_Your objective:_ Take the lines below beginning at the line that has "exact ge_of_tendsto' ht hKle" and stopping after the line that has "filter_upwards [hx] with y hy hyP", and print them exactly as they are, with no other lines.

☆ ☆ ☆ ☆ ☆

/-- If `Φ ≥ 0` and `ψ` have `∫ Φ² = ∫ ψ² = 1`, the set where `ψ ≤ Φ` and `Φ > 0` has positive measure
(otherwise `Φ² < ψ²` wherever `Φ > 0`, forcing `∫ Φ² < ∫ ψ²` or `Φ = 0` a.e.). -/
theorem measure_le_and_pos_ne_zero {Φ ψ : ℝ → ℝ}
    (h0 : ∀ x, 0 ≤ Φ x) (hL : MemLp Φ 2) (hLψ : MemLp ψ 2)
    (hn : ∫ x, Φ x ^ 2 = 1) (hnψ : ∫ x, ψ x ^ 2 = 1) :
    volume {y : ℝ | ψ y ≤ Φ y ∧ 0 < Φ y} ≠ 0 := by
  intro hP
  have hi : Integrable fun x ↦ Φ x ^ 2 := by
    have := (memLp_two_iff_integrable_sq_norm hL.1).1 hL
    simpa only [Real.norm_eq_abs, sq_abs] using this
  have hiψ : Integrable fun x ↦ ψ x ^ 2 := by
    have := (memLp_two_iff_integrable_sq_norm hLψ.1).1 hLψ
    simpa only [Real.norm_eq_abs, sq_abs] using this
  have hae : ∀ᵐ y : ℝ, y ∉ {y : ℝ | ψ y ≤ Φ y ∧ 0 < Φ y} := measure_eq_zero_iff_ae_notMem.1 hP
  have hle : ∀ᵐ y : ℝ, 0 ≤ ψ y ^ 2 - Φ y ^ 2 := by
    filter_upwards [hae] with y hy
    rcases (h0 y).eq_or_lt with h | h
    · rw [← h]; nlinarith [sq_nonneg (ψ y)]
    · have : ¬ ψ y ≤ Φ y := fun h' ↦ hy ⟨h', h⟩
      nlinarith [h0 y, not_le.1 this]
  have hint0 : ∫ y, (ψ y ^ 2 - Φ y ^ 2) = 0 := by
    rw [integral_sub hiψ hi, hn, hnψ, sub_self]
  have hzero := (integral_eq_zero_iff_of_nonneg_ae hle (hiψ.sub hi)).1 hint0
  have hΦ0 : ∀ᵐ y : ℝ, Φ y ^ 2 = 0 := by
    filter_upwards [hae, hzero] with y hy hz
    rcases (h0 y).eq_or_lt with h | h
    · rw [← h]; ring
    · have : ¬ ψ y ≤ Φ y := fun h' ↦ hy ⟨h', h⟩
      simp only [Pi.zero_apply] at hz
      nlinarith [h0 y, not_le.1 this]
  have : ∫ y, Φ y ^ 2 = 0 := by
    rw [integral_congr_ae (hΦ0.mono fun y hy ↦ hy)]
    simp
  rw [hn] at this
  exact one_ne_zero this

/-- **The non-negative minimiser is a.e. strictly positive on the open window** (positivity
improving half of Perron–Frobenius, Reed–Simon XIII.44, variationally). Hypotheses as in
`nonneg_minimizer_ae_eq` for a single non-negative normalised minimiser `Φ` of the window
`[-a, a]`, `a > 0`. See the module docstring for the proof. -/
theorem nonneg_minimizer_ae_pos {a E : ℝ} (ha : 0 < a) {Φ : ℝ → ℝ}
    (hm : Measurable Φ) (h0 : ∀ x, 0 ≤ Φ x) (hL : MemLp Φ 2)
    (hs : ∀ x, x ∉ Icc (-a) a → Φ x = 0) (hn : ∫ x, Φ x ^ 2 = 1)
    (hfin : IntegrableOn (fun t ↦ weilArchDensity t * weilIncrement (fun x ↦ (Φ x : ℂ)) t)
      (Ioi 0))
    (hE : weilDirichletEnergy a (fun x ↦ (Φ x : ℂ)) ≤ E)
    (hbot : ∀ v : ℝ → ℂ, MemLp v 2 → (∀ x, x ∉ Icc (-a) a → v x = 0) →
      IntegrableOn (fun t ↦ weilArchDensity t * weilIncrement v t) (Ioi 0) →
      E * ∫ x, ‖v x‖ ^ 2 ≤ weilDirichletEnergy a v) :
    ∀ᵐ x : ℝ, x ∈ Ioo (-a) a → 0 < Φ x := by
  obtain ⟨ψ, hmψ, hψ0, hψs, hψpos, hnψ, hψt⟩ := exists_window_bump ha
  -- `L²` data
  have hLc : MemLp (fun x ↦ (Φ x : ℂ)) 2 := hL.ofReal
  have hLψc : MemLp (fun x ↦ (ψ x : ℂ)) 2 := hψt.memLp_two
  have hLψ : MemLp ψ 2 := by
    refine (memLp_two_iff_integrable_sq_norm hmψ.aestronglyMeasurable).2 ?_
    have := (memLp_two_iff_integrable_sq_norm hLψc.1).1 hLψc
    simpa only [Complex.norm_real, Real.norm_eq_abs, sq_abs] using this
  have hi : Integrable fun x ↦ Φ x ^ 2 := by
    have := (memLp_two_iff_integrable_sq_norm hL.1).1 hL
    simpa only [Real.norm_eq_abs, sq_abs] using this
  have hiψ : Integrable fun x ↦ ψ x ^ 2 := by
    have := (memLp_two_iff_integrable_sq_norm hLψ.1).1 hLψ
    simpa only [Real.norm_eq_abs, sq_abs] using this
  have hfinψ := integrableOn_weilArchDensity_mul_weilIncrement hψt
  set C : ℝ := |weilDirichletEnergy a (fun x ↦ (ψ x : ℂ)) - E| with hCdef
  -- the exceptional set and the good set
  set Z : Set ℝ := {x | x ∈ Ioo (-a) a ∧ Φ x = 0} with hZdef
  set P : Set ℝ := {y | ψ y ≤ Φ y ∧ 0 < Φ y} with hPdef
  have hZm : MeasurableSet Z := measurableSet_Ioo.inter (hm (measurableSet_singleton 0))
  have hPm : MeasurableSet P := (measurableSet_le hmψ hm).inter (measurableSet_lt measurable_const hm)
  have hP : volume P ≠ 0 := measure_le_and_pos_ne_zero h0 hL hLψ hn hnψ
  -- the test kernel
  set k₀ : ℝ → ℝ → ℝ := fun x y ↦ if x ∈ Z ∧ y ∈ P then ψ x * Φ y else 0 with hk₀def
  have hk₀0 : ∀ x y, 0 ≤ k₀ x y := fun x y ↦ by
    simp only [hk₀def]
    split_ifs
    · exact mul_nonneg (hψ0 x) (h0 y)
    · exact le_rfl
  have hk₀m : Measurable (Function.uncurry k₀) := by
    have e : Function.uncurry k₀ = fun p : ℝ × ℝ ↦ if p.1 ∈ Z ∧ p.2 ∈ P then ψ p.1 * Φ p.2 else 0 := by
      funext p; rfl
    rw [e]
    refine Measurable.ite ?_ ((hmψ.comp measurable_fst).mul (hm.comp measurable_snd))
      measurable_const
    exact (measurable_fst hZm).inter (measurable_snd hPm)
  set k : ℝ → ℝ → ℝ := fun x y ↦ k₀ x y + k₀ y x with hkdef
  have hk0 : ∀ x y, 0 ≤ k x y := fun x y ↦ add_nonneg (hk₀0 x y) (hk₀0 y x)
  have hksymm : ∀ x y, k x y = k y x := fun x y ↦ add_comm _ _
  have hkm : Measurable (Function.uncurry k) := by
    have e : Function.uncurry k = fun p : ℝ × ℝ ↦
        Function.uncurry k₀ p + Function.uncurry k₀ (p.2, p.1) := by
      funext p; rfl
    rw [e]
    exact hk₀m.add (hk₀m.comp (measurable_snd.prodMk measurable_fst))
  set K : ℝ≥0∞ := ∫⁻ t in Ioi (0 : ℝ), ∫⁻ x, ENNReal.ofReal (weilArchDensity t * k x (x + t))
    with hKdef
  -- the deficit estimate for `M_r = √(Φ² + r²ψ²)`
  have key : ∀ r : ℝ, 0 < r → r ≤ 1 / 2 → ENNReal.ofReal r * K ≤ ENNReal.ofReal (2 * (r ^ 2 * C)) := by
    intro r hr hr2
    set M : ℝ → ℝ := fun x ↦ Real.sqrt (1 * Φ x ^ 2 + r ^ 2 * ψ x ^ 2) with hMdef
    set F : ℝ → ℝ → ℝ := fun x y ↦
      2 * (M x * M y - (1 * Φ x * Φ y + r ^ 2 * ψ x * ψ y)) with hFdef
    have hw₁ : (0 : ℝ) ≤ r ^ 2 := sq_nonneg r
    have hF0 : ∀ x y, 0 ≤ F x y := fun x y ↦
      mul_nonneg zero_le_two (geomMean_deficit_nonneg zero_le_one hw₁)
    have hFsymm : ∀ x y, F x y = F y x := fun x y ↦ by simp only [hFdef]; ring
    have hMm : Measurable M := by
      simp only [hMdef]
      exact ((measurable_const.mul (hm.pow_const 2)).add
        (measurable_const.mul (hmψ.pow_const 2))).sqrt
    have hid : ∀ x y, ‖(M y : ℂ) - (M x : ℂ)‖ ^ 2 + F x y =
        1 * ‖(Φ y : ℂ) - (Φ x : ℂ)‖ ^ 2 + r ^ 2 * ‖(ψ y : ℂ) - (ψ x : ℂ)‖ ^ 2 := by
      intro x y
      simp only [norm_ofReal_sub_sq, hFdef, hMdef]
      exact geomMean_sq_identity zero_le_one hw₁
    have hMsq : ∀ x, ‖(M x : ℂ)‖ ^ 2 = Φ x ^ 2 + r ^ 2 * ψ x ^ 2 := fun x ↦ by
      rw [Complex.norm_real, Real.norm_eq_abs, sq_abs, hMdef, Real.sq_sqrt (by positivity)]
      ring
    have hMc : MemLp (fun x ↦ (M x : ℂ)) 2 := by
      refine (memLp_two_iff_integrable_sq_norm
        (Complex.measurable_ofReal.comp hMm).aestronglyMeasurable).2 ?_
      show Integrable (fun x ↦ ‖(M x : ℂ)‖ ^ 2)
      exact (hi.add (hiψ.const_mul _)).congr (Eventually.of_forall fun x ↦ (hMsq x).symm)
    have hMnorm : ∫ x, ‖(M x : ℂ)‖ ^ 2 = 1 + r ^ 2 := by
      simp only [hMsq]
      rw [integral_add hi (hiψ.const_mul _), integral_const_mul, hn, hnψ, mul_one]
    have hMs : ∀ x, x ∉ Icc (-a) a → (M x : ℂ) = 0 := fun x hx ↦ by
      simp only [hMdef, hs x hx, hψs x hx]
      norm_num
    obtain ⟨hfinM, hdef⟩ := lintegral_deficit_le (a := a) hMc hLc hLψc hF0 hid hfin hfinψ
    have hEM : E * (1 + r ^ 2) ≤ weilDirichletEnergy a (fun x ↦ (M x : ℂ)) := by
      have := hbot _ hMc hMs hfinM
      rwa [hMnorm] at this
    have hdef' : ∫⁻ t in Ioi (0 : ℝ), ∫⁻ x, ENNReal.ofReal (weilArchDensity t * F x (x + t)) ≤
        ENNReal.ofReal (r ^ 2 * C) := by
      refine hdef.trans (ENNReal.ofReal_le_ofReal ?_)
      have h1 : weilDirichletEnergy a (fun x ↦ (ψ x : ℂ)) - E ≤ C := le_abs_self _
      nlinarith [h1, hEM, hE]
    -- pointwise: `r k ≤ 2 F`
    have hptw : ∀ x y, r * k x y ≤ 2 * F x y := by
      have hone : ∀ x y, r * k₀ x y ≤ F x y := by
        intro x y
        simp only [hk₀def]
        split_ifs with hxy
        · obtain ⟨⟨-, hx0⟩, hyle, -⟩ := hxy
          have := geomMean_deficit_lower (p₁ := ψ x) hr.le hr2 hx0 (hψ0 x) (hψ0 y) hyle
          simp only [hFdef, hMdef]
          linarith
        · rw [mul_zero]; exact hF0 x y
      intro x y
      have h1 := hone x y
      have h2 := hone y x
      rw [← hFsymm x y] at h2
      simp only [hkdef]
      linarith
    -- integrate
    have hlhs : ENNReal.ofReal r * K =
        ∫⁻ t in Ioi (0 : ℝ), ∫⁻ x, ENNReal.ofReal (weilArchDensity t * (r * k x (x + t))) := by
      rw [hKdef, ← lintegral_const_mul' _ _ ENNReal.ofReal_ne_top]
      refine lintegral_congr fun t ↦ ?_
      rw [← lintegral_const_mul' _ _ ENNReal.ofReal_ne_top]
      refine lintegral_congr fun x ↦ ?_
      rw [← ENNReal.ofReal_mul hr.le]
      congr 1
      ring
    have hrhs : ∫⁻ t in Ioi (0 : ℝ), ∫⁻ x, ENNReal.ofReal (weilArchDensity t * (2 * F x (x + t))) =
        2 * ∫⁻ t in Ioi (0 : ℝ), ∫⁻ x, ENNReal.ofReal (weilArchDensity t * F x (x + t)) := by
      rw [← lintegral_const_mul' _ _ ENNReal.ofNat_ne_top]
      refine lintegral_congr fun t ↦ ?_
      rw [← lintegral_const_mul' _ _ ENNReal.ofNat_ne_top]
      refine lintegral_congr fun x ↦ ?_
      rw [show (2 : ℝ≥0∞) = ENNReal.ofReal 2 by norm_num, ← ENNReal.ofReal_mul zero_le_two]
      congr 1
      ring
    have hmono : ∫⁻ t in Ioi (0 : ℝ), ∫⁻ x, ENNReal.ofReal (weilArchDensity t * (r * k x (x + t))) ≤
        ∫⁻ t in Ioi (0 : ℝ), ∫⁻ x, ENNReal.ofReal (weilArchDensity t * (2 * F x (x + t))) := by
      refine lintegral_mono fun t ↦ lintegral_mono fun x ↦ ?_
      rcases le_or_gt (weilArchDensity t) 0 with hρ | hρ
      · rw [ENNReal.ofReal_of_nonpos (mul_nonpos_of_nonpos_of_nonneg hρ
          (mul_nonneg hr.le (hk0 _ _)))]
        exact bot_le
      · exact ENNReal.ofReal_le_ofReal (mul_le_mul_of_nonneg_left (hptw _ _) hρ.le)
    calc ENNReal.ofReal r * K
        ≤ 2 * ∫⁻ t in Ioi (0 : ℝ), ∫⁻ x, ENNReal.ofReal (weilArchDensity t * F x (x + t)) := by
          rw [hlhs, ← hrhs]; exact hmono
      _ ≤ 2 * ENNReal.ofReal (r ^ 2 * C) := by gcongr
      _ = ENNReal.ofReal (2 * (r ^ 2 * C)) := by
          rw [ENNReal.ofReal_mul zero_le_two]; norm_num
  -- hence `K = 0`
  have hKle : ∀ n : ℕ, K ≤ ENNReal.ofReal (C * (1 / ((n : ℝ) + 1))) := by
    intro n
    have hr : (0 : ℝ) < 1 / (2 * ((n : ℝ) + 1)) := by positivity
    have hr2 : 1 / (2 * ((n : ℝ) + 1)) ≤ 1 / 2 :=
      one_div_le_one_div_of_le two_pos (by nlinarith [n.cast_nonneg (α := ℝ)])
    have h := key _ hr hr2
    have e : ENNReal.ofReal (2 * ((1 / (2 * ((n : ℝ) + 1))) ^ 2 * C)) =
        ENNReal.ofReal (1 / (2 * ((n : ℝ) + 1))) * ENNReal.ofReal (C * (1 / ((n : ℝ) + 1))) := by
      rw [← ENNReal.ofReal_mul hr.le]
      congr 1
      field_simp
    rw [e] at h
    exact (ENNReal.mul_le_mul_iff_right ((ENNReal.ofReal_pos.2 hr).ne') ENNReal.ofReal_ne_top).1 h
  have hK : K = 0 := by
    refine le_antisymm ?_ bot_le
    have ht : Tendsto (fun n : ℕ ↦ ENNReal.ofReal (C * (1 / ((n : ℝ) + 1)))) atTop (𝓝 0) := by
      have h1 := (tendsto_one_div_add_atTop_nhds_zero_nat (𝕜 := ℝ)).const_mul C
      rw [mul_zero] at h1
      have h2 := ENNReal.tendsto_ofReal h1
      rwa [ENNReal.ofReal_zero] at h2
    exact ge_of_tendsto' ht hKle
  -- a.e. pairs: `Z × P` is null
  have hae : ∀ᵐ x : ℝ, ∀ᵐ y : ℝ, ENNReal.ofReal (k x y) = 0 :=
    ae_pair_eq_zero_of_ae_lintegral_shift (F := fun x y ↦ ENNReal.ofReal (k x y))
      (ENNReal.measurable_ofReal.comp hkm) (fun x y ↦ by rw [hksymm])
      (ae_lintegral_shift_eq_zero hkm hk0 (by rw [← hKdef]; exact hK))
  have hnot : ∀ᵐ x : ℝ, x ∈ Z → ∀ᵐ y : ℝ, y ∉ P := by
    filter_upwards [hae] with x hx hxZ
    filter_upwards [hx] with y hy hyP
    have h1 : k x y = 0 := le_antisymm (ENNReal.ofReal_eq_zero.1 hy) (hk0 x y)
    have h2 : k₀ x y = ψ x * Φ y := by simp only [hk₀def, if_pos (And.intro hxZ hyP)]
    have h3 : 0 < ψ x * Φ y := mul_pos (hψpos x hxZ.1) hyP.2
    have h4 : k₀ x y ≤ k x y := le_add_of_nonneg_right (hk₀0 y x)
    linarith
  have hZ0 : volume Z = 0 := by
    rw [measure_eq_zero_iff_ae_notMem]
    filter_upwards [hnot] with x hx hxZ
    exact hP (measure_eq_zero_iff_ae_notMem.2 (hx hxZ))
  -- conclusion
  rw [ae_iff]
  have hsub : {x : ℝ | ¬(x ∈ Ioo (-a) a → 0 < Φ x)} ⊆ Z := by
    intro x hx
    have hx' : x ∈ Ioo (-a) a ∧ ¬ 0 < Φ x := Classical.not_imp.1 hx
    exact ⟨hx'.1, le_antisymm (not_lt.1 hx'.2) (h0 x)⟩
  exact measure_mono_null hsub hZ0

☆ ☆ ☆ ☆ ☆

_Written answer:_
    exact ge_of_tendsto' ht hKle
  -- a.e. pairs: `Z × P` is null
  have hae : ∀ᵐ x : ℝ, ∀ᵐ y : ℝ, ENNReal.ofReal (k x y) = 0 :=
    ae_pair_eq_zero_of_ae_lintegral_shift (F := fun x y ↦ ENNReal.ofReal (k x y))
      (ENNReal.measurable_ofReal.comp hkm) (fun x y ↦ by rw [hksymm])
      (ae_lintegral_shift_eq_zero hkm hk0 (by rw [← hKdef]; exact hK))
  have hnot : ∀ᵐ x : ℝ, x ∈ Z → ∀ᵐ y : ℝ, y ∉ P := by
    filter_upwards [hae] with x hx hxZ
    filter_upwards [hx] with y hy hyP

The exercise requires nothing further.